**WHAT THIS TASK INVOLVES**: Set out exactly, line by line, the stretch of data below that begins at the line containing "have main : ∀" and ends at the line containing "L ≤ b₁.length", with both ends kept.
--- DATASET ENTRIES Enclosed Below ---
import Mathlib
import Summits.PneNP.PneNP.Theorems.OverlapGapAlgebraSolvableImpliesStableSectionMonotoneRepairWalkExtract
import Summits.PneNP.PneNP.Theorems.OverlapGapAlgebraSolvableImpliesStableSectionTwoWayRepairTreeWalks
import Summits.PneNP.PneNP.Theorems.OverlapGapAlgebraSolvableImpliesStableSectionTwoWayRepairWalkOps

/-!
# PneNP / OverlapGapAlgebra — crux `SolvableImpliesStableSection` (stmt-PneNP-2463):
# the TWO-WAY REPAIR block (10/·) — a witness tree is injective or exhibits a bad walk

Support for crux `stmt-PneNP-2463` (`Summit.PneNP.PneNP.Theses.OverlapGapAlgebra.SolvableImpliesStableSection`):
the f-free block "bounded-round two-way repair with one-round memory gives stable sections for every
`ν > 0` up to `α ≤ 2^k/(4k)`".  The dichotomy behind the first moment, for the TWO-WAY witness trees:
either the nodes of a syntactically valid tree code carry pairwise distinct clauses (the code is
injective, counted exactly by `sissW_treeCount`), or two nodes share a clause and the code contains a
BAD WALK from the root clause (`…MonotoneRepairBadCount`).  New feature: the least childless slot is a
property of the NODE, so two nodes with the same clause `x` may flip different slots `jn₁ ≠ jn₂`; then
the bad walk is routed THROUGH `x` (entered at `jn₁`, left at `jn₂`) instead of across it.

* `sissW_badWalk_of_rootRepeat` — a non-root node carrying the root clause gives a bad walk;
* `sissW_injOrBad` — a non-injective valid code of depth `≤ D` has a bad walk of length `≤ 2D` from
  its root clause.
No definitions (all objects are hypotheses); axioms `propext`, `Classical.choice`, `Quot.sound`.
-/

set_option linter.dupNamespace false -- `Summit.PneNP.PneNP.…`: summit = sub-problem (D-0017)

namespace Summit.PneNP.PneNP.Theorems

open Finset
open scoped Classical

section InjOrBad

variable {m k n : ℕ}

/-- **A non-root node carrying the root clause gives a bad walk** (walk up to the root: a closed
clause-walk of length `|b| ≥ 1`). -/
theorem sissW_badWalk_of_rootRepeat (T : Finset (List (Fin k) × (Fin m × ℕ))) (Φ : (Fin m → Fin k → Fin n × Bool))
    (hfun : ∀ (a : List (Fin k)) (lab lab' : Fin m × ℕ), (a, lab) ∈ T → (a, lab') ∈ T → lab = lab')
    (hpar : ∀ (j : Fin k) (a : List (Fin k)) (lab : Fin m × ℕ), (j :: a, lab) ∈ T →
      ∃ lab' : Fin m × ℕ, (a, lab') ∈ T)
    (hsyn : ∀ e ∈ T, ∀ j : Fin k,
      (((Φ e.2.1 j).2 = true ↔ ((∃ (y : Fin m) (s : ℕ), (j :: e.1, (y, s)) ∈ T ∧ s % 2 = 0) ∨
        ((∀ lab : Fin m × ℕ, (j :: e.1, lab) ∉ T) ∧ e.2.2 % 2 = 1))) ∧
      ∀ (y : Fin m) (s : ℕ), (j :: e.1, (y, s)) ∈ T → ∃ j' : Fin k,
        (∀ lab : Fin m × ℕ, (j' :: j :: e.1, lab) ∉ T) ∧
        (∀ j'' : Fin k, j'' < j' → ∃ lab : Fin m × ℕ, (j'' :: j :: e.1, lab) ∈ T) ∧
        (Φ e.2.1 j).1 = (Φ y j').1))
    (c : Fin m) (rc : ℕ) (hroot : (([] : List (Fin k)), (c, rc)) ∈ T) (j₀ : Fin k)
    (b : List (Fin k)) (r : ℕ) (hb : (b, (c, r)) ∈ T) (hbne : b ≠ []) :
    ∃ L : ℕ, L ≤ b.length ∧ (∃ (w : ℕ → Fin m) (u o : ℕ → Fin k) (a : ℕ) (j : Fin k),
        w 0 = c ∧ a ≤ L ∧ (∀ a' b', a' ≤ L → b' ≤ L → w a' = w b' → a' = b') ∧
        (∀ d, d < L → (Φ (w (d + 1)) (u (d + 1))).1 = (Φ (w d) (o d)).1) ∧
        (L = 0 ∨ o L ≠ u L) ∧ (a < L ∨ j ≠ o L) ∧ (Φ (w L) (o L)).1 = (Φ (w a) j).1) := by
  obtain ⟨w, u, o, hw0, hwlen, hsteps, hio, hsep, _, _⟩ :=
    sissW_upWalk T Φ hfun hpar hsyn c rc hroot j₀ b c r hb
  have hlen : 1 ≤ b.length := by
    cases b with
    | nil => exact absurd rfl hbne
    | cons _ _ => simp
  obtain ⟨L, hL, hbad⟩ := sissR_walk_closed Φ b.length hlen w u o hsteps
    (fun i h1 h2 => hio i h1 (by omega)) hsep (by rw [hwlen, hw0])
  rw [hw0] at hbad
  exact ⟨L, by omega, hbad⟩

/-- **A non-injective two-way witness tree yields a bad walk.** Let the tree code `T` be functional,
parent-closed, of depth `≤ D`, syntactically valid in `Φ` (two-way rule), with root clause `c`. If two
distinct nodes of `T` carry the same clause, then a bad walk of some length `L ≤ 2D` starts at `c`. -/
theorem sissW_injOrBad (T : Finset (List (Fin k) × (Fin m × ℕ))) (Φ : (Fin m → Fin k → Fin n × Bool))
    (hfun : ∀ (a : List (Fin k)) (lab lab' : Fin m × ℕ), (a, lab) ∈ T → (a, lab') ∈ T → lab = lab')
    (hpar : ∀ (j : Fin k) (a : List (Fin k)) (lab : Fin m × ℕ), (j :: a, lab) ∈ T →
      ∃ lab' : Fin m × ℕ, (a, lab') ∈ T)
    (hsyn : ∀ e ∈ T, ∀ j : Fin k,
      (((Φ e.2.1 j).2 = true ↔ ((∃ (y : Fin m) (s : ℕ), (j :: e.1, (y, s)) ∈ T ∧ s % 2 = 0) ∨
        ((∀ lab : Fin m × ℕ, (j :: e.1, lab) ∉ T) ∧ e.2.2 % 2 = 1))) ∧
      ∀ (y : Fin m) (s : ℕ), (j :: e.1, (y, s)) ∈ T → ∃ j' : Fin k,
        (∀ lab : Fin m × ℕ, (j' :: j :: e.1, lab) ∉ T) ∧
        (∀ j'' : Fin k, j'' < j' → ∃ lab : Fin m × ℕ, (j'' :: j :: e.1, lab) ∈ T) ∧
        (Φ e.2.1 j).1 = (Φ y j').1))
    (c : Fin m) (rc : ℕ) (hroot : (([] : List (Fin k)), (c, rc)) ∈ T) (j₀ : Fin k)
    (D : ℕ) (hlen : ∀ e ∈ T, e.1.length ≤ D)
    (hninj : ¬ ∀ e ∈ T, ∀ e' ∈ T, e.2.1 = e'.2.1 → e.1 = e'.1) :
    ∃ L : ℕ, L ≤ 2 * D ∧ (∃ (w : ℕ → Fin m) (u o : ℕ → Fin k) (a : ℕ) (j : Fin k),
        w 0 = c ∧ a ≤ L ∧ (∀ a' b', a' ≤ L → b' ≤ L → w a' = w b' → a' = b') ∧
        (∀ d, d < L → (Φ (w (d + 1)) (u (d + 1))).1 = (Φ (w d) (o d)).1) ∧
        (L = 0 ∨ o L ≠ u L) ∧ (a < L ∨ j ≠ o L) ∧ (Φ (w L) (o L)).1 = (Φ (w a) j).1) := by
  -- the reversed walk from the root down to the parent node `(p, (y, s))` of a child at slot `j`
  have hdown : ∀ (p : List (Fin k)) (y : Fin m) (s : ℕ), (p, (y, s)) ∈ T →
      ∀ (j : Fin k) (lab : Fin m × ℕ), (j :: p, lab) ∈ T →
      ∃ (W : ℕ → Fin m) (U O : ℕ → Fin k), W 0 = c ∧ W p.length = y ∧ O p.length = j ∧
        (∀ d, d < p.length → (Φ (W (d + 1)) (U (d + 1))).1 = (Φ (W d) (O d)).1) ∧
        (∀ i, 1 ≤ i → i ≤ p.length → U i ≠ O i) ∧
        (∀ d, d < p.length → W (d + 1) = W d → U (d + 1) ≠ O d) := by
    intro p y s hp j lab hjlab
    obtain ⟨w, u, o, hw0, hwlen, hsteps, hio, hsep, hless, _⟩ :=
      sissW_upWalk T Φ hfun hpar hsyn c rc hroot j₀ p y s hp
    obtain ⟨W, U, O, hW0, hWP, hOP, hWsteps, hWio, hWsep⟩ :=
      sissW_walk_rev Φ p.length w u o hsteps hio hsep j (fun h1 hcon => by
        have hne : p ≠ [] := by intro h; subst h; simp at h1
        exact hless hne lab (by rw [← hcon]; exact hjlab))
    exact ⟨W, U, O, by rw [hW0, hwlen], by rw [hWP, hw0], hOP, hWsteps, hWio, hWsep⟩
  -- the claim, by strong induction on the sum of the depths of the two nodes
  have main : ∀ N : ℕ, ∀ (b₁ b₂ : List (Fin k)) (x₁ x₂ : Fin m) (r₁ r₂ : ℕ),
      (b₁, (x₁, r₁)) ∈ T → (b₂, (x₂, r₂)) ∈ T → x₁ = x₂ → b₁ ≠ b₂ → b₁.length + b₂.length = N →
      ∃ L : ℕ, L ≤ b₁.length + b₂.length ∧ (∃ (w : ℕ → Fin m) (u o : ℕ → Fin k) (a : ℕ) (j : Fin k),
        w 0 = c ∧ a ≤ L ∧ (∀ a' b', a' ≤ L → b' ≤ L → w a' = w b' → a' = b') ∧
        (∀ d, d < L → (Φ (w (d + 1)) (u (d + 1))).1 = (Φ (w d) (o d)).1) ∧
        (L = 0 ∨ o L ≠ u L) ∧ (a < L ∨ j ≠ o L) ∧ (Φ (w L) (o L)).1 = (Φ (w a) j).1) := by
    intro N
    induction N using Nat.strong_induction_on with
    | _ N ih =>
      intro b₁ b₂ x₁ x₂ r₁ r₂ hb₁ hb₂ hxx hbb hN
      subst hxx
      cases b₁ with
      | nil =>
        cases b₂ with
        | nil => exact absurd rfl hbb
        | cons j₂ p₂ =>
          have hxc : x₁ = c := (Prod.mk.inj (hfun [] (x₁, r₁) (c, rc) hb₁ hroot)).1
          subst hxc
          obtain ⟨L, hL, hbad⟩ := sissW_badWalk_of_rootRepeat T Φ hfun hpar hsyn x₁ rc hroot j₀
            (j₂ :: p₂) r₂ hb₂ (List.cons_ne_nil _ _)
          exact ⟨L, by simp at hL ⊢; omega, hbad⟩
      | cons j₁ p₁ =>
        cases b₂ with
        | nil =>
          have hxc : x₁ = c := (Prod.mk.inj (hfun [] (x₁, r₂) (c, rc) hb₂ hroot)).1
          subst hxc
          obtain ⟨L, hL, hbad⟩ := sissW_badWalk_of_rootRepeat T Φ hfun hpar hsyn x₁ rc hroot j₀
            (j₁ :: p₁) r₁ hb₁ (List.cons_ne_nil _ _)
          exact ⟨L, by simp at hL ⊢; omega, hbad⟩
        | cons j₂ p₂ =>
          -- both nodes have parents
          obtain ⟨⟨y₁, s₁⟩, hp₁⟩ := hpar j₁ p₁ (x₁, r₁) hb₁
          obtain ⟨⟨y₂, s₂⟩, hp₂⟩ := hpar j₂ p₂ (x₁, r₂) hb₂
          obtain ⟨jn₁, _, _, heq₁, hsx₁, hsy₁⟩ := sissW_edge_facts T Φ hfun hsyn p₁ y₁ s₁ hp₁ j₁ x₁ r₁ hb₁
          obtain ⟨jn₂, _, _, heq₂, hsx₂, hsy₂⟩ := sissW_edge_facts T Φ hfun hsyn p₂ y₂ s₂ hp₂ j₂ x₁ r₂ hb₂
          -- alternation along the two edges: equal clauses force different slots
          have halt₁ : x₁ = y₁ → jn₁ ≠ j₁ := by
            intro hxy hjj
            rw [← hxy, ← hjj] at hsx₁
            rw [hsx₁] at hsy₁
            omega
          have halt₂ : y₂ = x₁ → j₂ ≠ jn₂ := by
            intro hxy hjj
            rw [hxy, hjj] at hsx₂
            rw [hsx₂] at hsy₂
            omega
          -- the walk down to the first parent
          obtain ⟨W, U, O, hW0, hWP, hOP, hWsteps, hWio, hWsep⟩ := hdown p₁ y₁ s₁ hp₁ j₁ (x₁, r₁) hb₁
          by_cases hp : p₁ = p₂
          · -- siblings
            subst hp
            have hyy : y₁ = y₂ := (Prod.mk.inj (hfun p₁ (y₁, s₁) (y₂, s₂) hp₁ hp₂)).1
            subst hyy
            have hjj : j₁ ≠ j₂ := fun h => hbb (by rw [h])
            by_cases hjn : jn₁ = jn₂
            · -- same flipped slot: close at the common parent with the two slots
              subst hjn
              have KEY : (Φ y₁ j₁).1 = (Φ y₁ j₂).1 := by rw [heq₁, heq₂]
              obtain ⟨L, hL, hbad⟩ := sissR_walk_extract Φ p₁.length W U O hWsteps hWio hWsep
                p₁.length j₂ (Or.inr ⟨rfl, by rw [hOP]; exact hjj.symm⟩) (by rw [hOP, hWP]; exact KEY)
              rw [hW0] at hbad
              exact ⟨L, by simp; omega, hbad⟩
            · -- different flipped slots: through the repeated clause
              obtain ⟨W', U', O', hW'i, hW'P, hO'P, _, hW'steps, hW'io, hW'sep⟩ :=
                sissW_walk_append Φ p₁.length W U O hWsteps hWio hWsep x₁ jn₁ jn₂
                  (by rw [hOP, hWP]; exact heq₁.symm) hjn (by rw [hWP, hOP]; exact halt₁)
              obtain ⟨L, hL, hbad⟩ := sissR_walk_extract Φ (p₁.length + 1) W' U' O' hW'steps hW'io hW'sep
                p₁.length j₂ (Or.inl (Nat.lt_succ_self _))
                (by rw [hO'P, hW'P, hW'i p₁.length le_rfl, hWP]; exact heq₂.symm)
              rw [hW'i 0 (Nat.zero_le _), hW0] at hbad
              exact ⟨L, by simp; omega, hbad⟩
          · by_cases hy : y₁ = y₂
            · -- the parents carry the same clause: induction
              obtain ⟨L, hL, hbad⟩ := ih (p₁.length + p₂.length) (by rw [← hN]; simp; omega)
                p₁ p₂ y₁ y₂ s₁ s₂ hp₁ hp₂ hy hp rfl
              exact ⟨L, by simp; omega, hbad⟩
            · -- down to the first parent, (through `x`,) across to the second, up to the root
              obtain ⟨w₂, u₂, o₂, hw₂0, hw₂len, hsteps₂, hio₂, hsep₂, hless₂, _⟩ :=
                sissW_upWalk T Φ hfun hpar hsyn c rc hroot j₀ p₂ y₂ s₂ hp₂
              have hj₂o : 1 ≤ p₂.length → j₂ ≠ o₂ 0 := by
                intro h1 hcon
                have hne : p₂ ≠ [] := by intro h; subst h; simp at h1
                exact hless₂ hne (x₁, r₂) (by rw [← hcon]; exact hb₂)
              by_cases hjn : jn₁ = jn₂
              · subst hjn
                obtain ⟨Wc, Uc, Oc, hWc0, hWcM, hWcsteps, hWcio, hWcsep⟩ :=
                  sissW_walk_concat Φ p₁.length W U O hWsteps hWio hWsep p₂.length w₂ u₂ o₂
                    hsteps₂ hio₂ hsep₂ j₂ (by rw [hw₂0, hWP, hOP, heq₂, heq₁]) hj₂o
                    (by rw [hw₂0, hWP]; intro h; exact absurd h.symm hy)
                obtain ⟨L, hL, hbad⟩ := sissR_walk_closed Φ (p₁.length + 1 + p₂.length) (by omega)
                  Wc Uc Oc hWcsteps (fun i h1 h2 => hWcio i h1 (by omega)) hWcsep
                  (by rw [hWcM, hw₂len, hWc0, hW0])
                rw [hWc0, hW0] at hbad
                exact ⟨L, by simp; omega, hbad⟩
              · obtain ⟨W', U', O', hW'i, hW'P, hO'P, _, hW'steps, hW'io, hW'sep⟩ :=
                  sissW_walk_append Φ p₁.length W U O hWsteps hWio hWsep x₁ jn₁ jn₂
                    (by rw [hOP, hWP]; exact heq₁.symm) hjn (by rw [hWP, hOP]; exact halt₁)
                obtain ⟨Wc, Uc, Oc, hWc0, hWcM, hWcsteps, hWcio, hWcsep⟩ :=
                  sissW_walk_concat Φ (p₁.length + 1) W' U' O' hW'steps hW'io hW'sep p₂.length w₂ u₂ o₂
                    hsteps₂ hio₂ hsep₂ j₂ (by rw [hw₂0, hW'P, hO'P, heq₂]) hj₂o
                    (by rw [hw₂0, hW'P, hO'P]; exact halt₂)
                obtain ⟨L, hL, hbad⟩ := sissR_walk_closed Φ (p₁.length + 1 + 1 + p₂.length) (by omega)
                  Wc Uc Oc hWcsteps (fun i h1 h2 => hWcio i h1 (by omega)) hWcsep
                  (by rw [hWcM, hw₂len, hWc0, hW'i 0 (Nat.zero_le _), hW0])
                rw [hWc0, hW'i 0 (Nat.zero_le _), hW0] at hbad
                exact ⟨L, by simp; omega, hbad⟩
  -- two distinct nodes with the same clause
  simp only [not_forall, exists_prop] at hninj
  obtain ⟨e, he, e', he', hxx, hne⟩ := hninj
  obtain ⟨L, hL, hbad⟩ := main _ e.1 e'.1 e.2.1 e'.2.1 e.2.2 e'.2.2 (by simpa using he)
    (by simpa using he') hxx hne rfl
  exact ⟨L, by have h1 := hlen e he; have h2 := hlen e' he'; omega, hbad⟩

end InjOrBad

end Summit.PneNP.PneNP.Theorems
--- End of Enclosed DATASET ENTRIES ---
**TASK RESPONSE**:
  have main : ∀ N : ℕ, ∀ (b₁ b₂ : List (Fin k)) (x₁ x₂ : Fin m) (r₁ r₂ : ℕ),
      (b₁, (x₁, r₁)) ∈ T → (b₂, (x₂, r₂)) ∈ T → x₁ = x₂ → b₁ ≠ b₂ → b₁.length + b₂.length = N →
      ∃ L : ℕ, L ≤ b₁.length + b₂.length ∧ (∃ (w : ℕ → Fin m) (u o : ℕ → Fin k) (a : ℕ) (j : Fin k),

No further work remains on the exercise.